What is XML?
XML refers to Extensible Markup Language (eXtensible Markup Language).
XML is designed to transmit and store data.
XML is a set of rules that define semantic tags that divide a document into parts and identify these parts.
It is also a meta-markup language, that is, it defines a syntactic language for defining other semantic and structured markup languages ??related to specific fields.
pythonParsing of XML
Common XMLProgrammingInterfaceThere are DOM and SAX, these two The two interfaces process XML files in different ways, and of course the usage scenarios are also different.
Python has three methods to parse XML, SAX, DOM, and ElementTree:
1.SAX (simple API for XML )
The python standard library contains a SAX parser. SAX uses events to drive the model by triggering events one by one and calling the user during the process of parsing XML. Defined Callback function to process XML files.
2.DOM(Document Object Model)
Parse the XML data into a tree in memory, through Manipulate XML using tree operations.
3.ElementTree (Element Tree)
ElementTree is like a lightweight DOM with a convenient and friendly API. The code has good usability, is fast, and consumes less memory.
Note: Because DOM needs to map XML data to a tree in memory, firstly, it is relatively slow, and secondly, it consumes more memory, while SAX streaming reading of XML files is faster.
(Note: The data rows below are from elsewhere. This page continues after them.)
import Summits.HubbardSuperconductivity.HubbardSuperconductivity.Theorems.AnisotropyChordTransferFibre3N1RowL2N28091

/-!
# Route `AnisotropyChord` / H0 rotor rung, LEVEL 2 row `N₁`: the cell `ν ∈ [0.028091, 0.028653]`, `a ∈ [0, 0.02]`

One cell of the ∀L ≥ 128 kernel certificate of the (KT-1″) trial-gap bound (piece A, stmt-HubbardSuperconductivity-23918), on the
column `colN28091` (brackets certified in `…N1RowL2N28091`): ★ `cellN28091A0000_n1 : n1CellCheckC colN28091 a₁ a₂ 2 (19/50) (50, 10) = true`
(the staged `RExpr` cell check of p2 g4–g5, one `decide`, ≈ 3 min), whence ★★ `trialGap_cellN28091A0000`: for every `L ≥ 128` and every
ground two-magnon profile with `ν = λ₂/θ² ∈ [28091/1000000, 28653/1000000]` and `a = Δf(x̂) ∈ [0, 1/50]`:  `(19/50)·U ≤ N₁`
(`…N1RowCellSound.trialGap_of_cellCheck`).  Compiled-evaluator forecast of the certified ratio on this cell: see the proposal note.
Generated by p2 g5's cells/mkfiles.py (HOME/hubbard-h0-rotor-p2/cells/).
Prover seat `hubbard-h0-rotor-p2` g5; helper for piece A = stmt-HubbardSuperconductivity-23918 of rung 19089
(`--supports`, helper class).  Nothing here proves superconductivity in the Hubbard model; one kernel-certified piece of ONE
conditional reduction (the GM₃ ∀L certificate, Level-2 row `N₁`); the rotor TARGET as originally worded stays FALSE (g15 verdict).
Mathlib + the tree only; no sorry.
-/

set_option linter.dupNamespace false
set_option autoImplicit false

open Literature.Analysis.ValidatedNumerics

namespace Summit.HubbardSuperconductivity.HubbardSuperconductivity.Theorems.AnisotropyChord.Transfer.Fibre3.L2.N1

/-- ★ the staged `RExpr` cell check passes with `cmin = 19/50` on `a ∈ [0, 1/50]` over the column `colN28091`. -/
theorem cellN28091A0000_n1 : n1CellCheckC colN28091 ((0 : ℚ) / 1) ((1 : ℚ) / 50) 2 ((19 : ℚ) / 50) (50, 10) = true := by
  decide +kernel

/-- ★★ on this cell, for EVERY `L ≥ 128` and every ground profile: `(19/50)·U ≤ N₁`. -/
theorem trialGap_cellN28091A0000 (L : ℕ) [NeZero L] (hL : 128 ≤ L) {Δ lam2 : ℝ} {f : Tor L → ℝ} (hΔ0 : 0 ≤ Δ) (hΔ1 : Δ < 1)
    (hf : IsGroundTwoMagnon L Δ lam2 f)
    (hν1 : (28091 : ℝ) / 1000000 ≤ lam2 / (2 * Real.pi / L) ^ 2) (hν2 : lam2 / (2 * Real.pi / L) ^ 2 ≤ (28653 : ℝ) / 1000000)
    (ha1 : ((0 : ℝ) / 1) ≤ Δ * f (K1 L)) (ha2 : Δ * f (K1 L) ≤ ((1 : ℝ) / 50)) :
    ((19 : ℝ) / 50) * Uunit L Δ f ≤ trialGapN1 L Δ f := by
  have h := trialGap_of_cellCheck L colN28091 ((0 : ℚ) / 1) ((1 : ℚ) / 50) ((19 : ℚ) / 50) (50, 10) cellN28091A0000_n1 colN28091_check hL hΔ0 hΔ1 hf
    (by simpa [colN28091] using hν1) (by simpa [colN28091] using hν2) (by push_cast; simpa using ha1) (by push_cast; simpa using ha2)
  simpa using h

end Summit.HubbardSuperconductivity.HubbardSuperconductivity.Theorems.AnisotropyChord.Transfer.Fibre3.L2.N1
It takes up less memory, but requires the user to implement a callback function (handler).
The content of the XML example file movies.xml used in this chapter is as follows:
<collection shelf="New Arrivals"><movie title="Enemy Behind"> <type>War, Thriller</type> <format>DVD</format> <year>2003</year> <rating>PG</rating> <stars>10</stars> <description>Talk about a US-Japan war</description></movie><movie title="Transformers"> <type>Anime, Science Fiction</type> <format>DVD</format> <year>1989</year> <rating>R</rating> <stars>8</stars> <description>A schientific fiction</description></movie> <movie title="Trigun"> <type>Anime, Action</type> <format>DVD</format> <episodes>4</episodes> <rating>PG</rating> <stars>10</stars> <description>Vash the Stampede!</description></movie><movie title="Ishtar"> <type>Comedy</type> <format>VHS</format> <rating>PG</rating> <stars>2</stars> <description>Viewable boredom</description></movie></collection>
python uses SAX to parse xml
SAX is an event-driven API .
Using SAX to parse XML documents involves two parts: the parser and the event handler.
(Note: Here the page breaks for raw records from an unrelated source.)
import Summits.Ventures.PackingBounds.ThreePointCert.SoundNN
import Summits.Ventures.PackingBounds.ThreePointCert.CheckKSP
import Summits.Ventures.PackingBounds.ThreePointCert.CheckFKSSound
import Summits.Ventures.PackingBounds.ThreePointCert.CheckIdKSSound
import Summits.Ventures.PackingBounds.ThreePointCert.K15d14ExpandKS1
import Summits.Ventures.PackingBounds.ThreePointCert.K15d14ExpandKS2
import Summits.Ventures.PackingBounds.ThreePointCert.K15d14ExpandKS3
import Summits.Ventures.PackingBounds.ThreePointCert.K15d14ExpandKS4
import Summits.Ventures.PackingBounds.ThreePointCert.K15d14ExpandKS5
import Summits.Ventures.PackingBounds.ThreePointCert.K15d14ExpandKS6
import Summits.Ventures.PackingBounds.ThreePointCert.K15d14ExpandKS7
import Summits.Ventures.PackingBounds.ThreePointCert.K15d14ExpandKS8
import Summits.Ventures.PackingBounds.ThreePointCert.K15d14ExpandKS9
import Summits.Ventures.PackingBounds.ThreePointCert.K15d14ExpandF
import Summits.Ventures.PackingBounds.ThreePointCert.K15d14CheckId

/-!
# κ(15) ≤ 4866: the kernel-checked theorem

Framing: lottery ticket; floor = certified bounds/negative ranges. Venture `PackingBounds` (cell
`pub-packcert`), three-point SDP family, kissing column. Integer data / kernel checks of a feasible point of the
Bachoc–Vallentin semidefinite program (n = 15, s = 1/2, three-point matrix degree 14, two-point (Gegenbauer) part to
degree L = 28, Bachoc–Vallentin multiplier set = cell mode sym2; exact rational certificate `sdp-n15-d14-s1-2-sym2-a28-hyb8dd-j155381.json`
(sha256 7c1d3ee481713e51bbdc9dfcf4345d374ef49f3f90e4819840f3ebc734a66a59) of the sdp seat's hybrid pipeline, verified by the cell's two exact verifiers), converted by
`cert2lean_g9.py` (lp gen 9; S = 76) into the units of the kernel checker `ThreePointCert.Check` + `CheckSym2` with the
record degree field set to L = 28 (the checker's degree enters only the unit `W = 2^d·d!` and the side conditions, so a
(d, L) certificate is a `Cert3` of degree L); symmetry-adapted PARTS (S₃/S₂ isotypic bases of short polynomials) with coarse factor COLUMNS, validated by
Kronecker substitution `ThreePointCert.CheckKSP` (`sosCheckKSParts`: the claimed expansion and `Σ_parts Σ_k col_k²` compared at `(2^w, 2^{wD}, 2^{wD²})`); three-point part by `CheckFKS`;
split check of (ii') `ThreePointCert.CheckSym2Split`. Emitter `emitlean_ks3.py` (lp gen 10; expansions `4^k • Σ_parts pᵀ(L′L′ᵀ)p` lifted by `SoundNN.boxNonneg_smul`). Generated file: plain lists of integers / monomials.
-/

namespace Summit.Ventures.PackingBounds.ThreePointCert.K15d14

open Literature.Geometry.DiscreteGeometry Literature.Geometry.DiscreteGeometry.PolyCert PolyCert.SPoly

set_option maxRecDepth 100000 in
/-- The expansion data are valid in the weak sense of `SoundNN.PolysNN3` (Gram expansions by `CheckKSP.boxNonneg_of_sosCheckKSParts` over the symmetry-adapted parts, scaled by `boxNonneg_smul`; `FI` by `CheckFKS.fexpValidG_of_fCheckKS`). -/
theorem polys_nn : PolysNN3 K15d14.cert K15d14.polys where
  hF := fexpValidG_of_fCheckKS _ _ cert eFP vF
  h0 := boxNonneg_smul cR0 eR0s (boxNonneg_append _ _ (boxNonneg_append _ _ (boxNonneg_append _ _ (boxNonneg_of_sosCheckKSParts _ _ _ _ _ vR0ptrv) (boxNonneg_of_sosCheckKSParts _ _ _ _ _ vR0palt)) (boxNonneg_append _ _ (boxNonneg_append _ _ (boxNonneg_of_sosCheckKSParts _ _ _ _ _ vR0pstdAg1) (boxNonneg_of_sosCheckKSParts _ _ _ _ _ vR0pstdAg2)) (boxNonneg_of_sosCheckKSParts _ _ _ _ _ vR0pstdAg3))) (boxNonneg_append _ _ (boxNonneg_append _ _ (boxNonneg_of_sosCheckKSParts _ _ _ _ _ vR0pstdBg1) (boxNonneg_of_sosCheckKSParts _ _ _ _ _ vR0pstdBg2)) (boxNonneg_of_sosCheckKSParts _ _ _ _ _ vR0pstdBg3)))
  h1 := boxNonneg_smul cR1 eR1s (boxNonneg_append _ _ (boxNonneg_append _ _ (boxNonneg_append _ _ (boxNonneg_append _ _ (boxNonneg_of_sosCheckKSParts _ _ _ _ _ vR1psymg1) (boxNonneg_of_sosCheckKSParts _ _ _ _ _ vR1psymg2)) (boxNonneg_of_sosCheckKSParts _ _ _ _ _ vR1psymg3)) (boxNonneg_of_sosCheckKSParts _ _ _ _ _ vR1psymg4)) (boxNonneg_append _ _ (boxNonneg_append _ _ (boxNonneg_of_sosCheckKSParts _ _ _ _ _ vR1pantig1) (boxNonneg_of_sosCheckKSParts _ _ _ _ _ vR1pantig2)) (boxNonneg_of_sosCheckKSParts _ _ _ _ _ vR1pantig3)))
  h2 := boxNonneg_smul cR2 eR2s (boxNonneg_of_sosCheckKSParts _ _ _ _ _ vR2)
  h3 := boxNonneg_smul cR3 eR3s (boxNonneg_of_sosCheckKSParts _ _ _ _ _ vR3)
  h4 := boxNonneg_smul cR4 eR4s (boxNonneg_of_sosCheckKSParts _ _ _ _ _ vR4)
  hq0 := boxNonneg_smul cQ0 eQ0s (boxNonneg_of_sosCheckKSParts _ _ _ _ _ vQ0)
  hq1 := boxNonneg_smul cQ1 eQ1s (boxNonneg_of_sosCheckKSParts _ _ _ _ _ vQ1)

set_option maxHeartbeats 0 in
/-- The side conditions hold. -/
theorem cert_side : checkSide3 K15d14.cert = true := by decide +kernel

set_option maxHeartbeats 0 in
/-- The numerical bound is `< N + 1` (and `≥ 0`). -/
theorem cert_bound : checkBound3 K15d14.cert K15d14.polys = true := by decide +kernel

/-- **κ(15) ≤ 4866**: every finite set of unit vectors of `ℝ^15` with pairwise inner products
`≤ 1 / 2` has at most `4866` elements (kissing configurations of `ℝ^15`) — the Bachoc–Vallentin three-point (semidefinite
programming) bound with their original multiplier set, three-point matrix degree 14 with the two-point (Gegenbauer)
part to degree 28 (the sdp seat's hybrid pipeline, cell family hyb8dd), from the exact certificate
`sdp-n15-d14-s1-2-sym2-a28-hyb8dd-j155381.json` (bound value 4866.285885), kernel-checked (record degree field `d := 28`; symmetry-adapted parts with coarse Gram factors lifted by `SoundNN`; Gram expansions by Kronecker substitution `CheckKSP`, three-point part by `CheckFKS`, identities (i')/(ii') by `CheckIdKS`).
[cite: BachocVallentin2007, Theorem 4.2] -/
theorem kissing_dim15_le_4866_sdp (C : Finset (EuclideanSpace ℝ (Fin 15)))
    (h1 : ∀ x ∈ C, ‖x‖ = 1) (h2 : ∀ x ∈ C, ∀ y ∈ C, x ≠ y → inner ℝ x y ≤ 1 / 2) :
    C.card ≤ 4866 :=
  card_le_of_cert3KS _ _ _ _ cert polys polys_nn rhoI rhoII cert_idI cert_idII cert_side cert_bound C h1
    (fun x hx y hy hxy => by
      have h := h2 x hx y hy hxy
      have e : ((cert.p : ℤ) : ℝ) / (cert.q : ℕ) = 1 / 2 := by norm_num [cert]
      rw [e]; exact h)

end Summit.Ventures.PackingBounds.ThreePointCert.K15d14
The parser is responsible for reading the XML document and sending events to the event processor, such as element start and element end events;
The event processor is responsible for responding to the event and passing the XML data is processed.
1. Process large files;
2. Only need part of the file, or only need specific information from the file .
3. When you want to create your own object model.
To use sax to process xml in python, you must first introduce the parse function in xml.sax and the ContentHandler in xml.sax.handler.
ContentHandler class method introduction
characters(content) method
Calling timing:
Start from the line, before encountering the label , there are characters, and the value of content is these strings .
From one label, there are characters before encountering the next label, and the value of content is these strings.
From a label, there are characters before encountering the line terminator, and the value of content is these strings. The
tag can be a start tag or an end tag.
startDocument() method
Called when the document is started.
endDocument() method
Called when the parser reaches the end of the document.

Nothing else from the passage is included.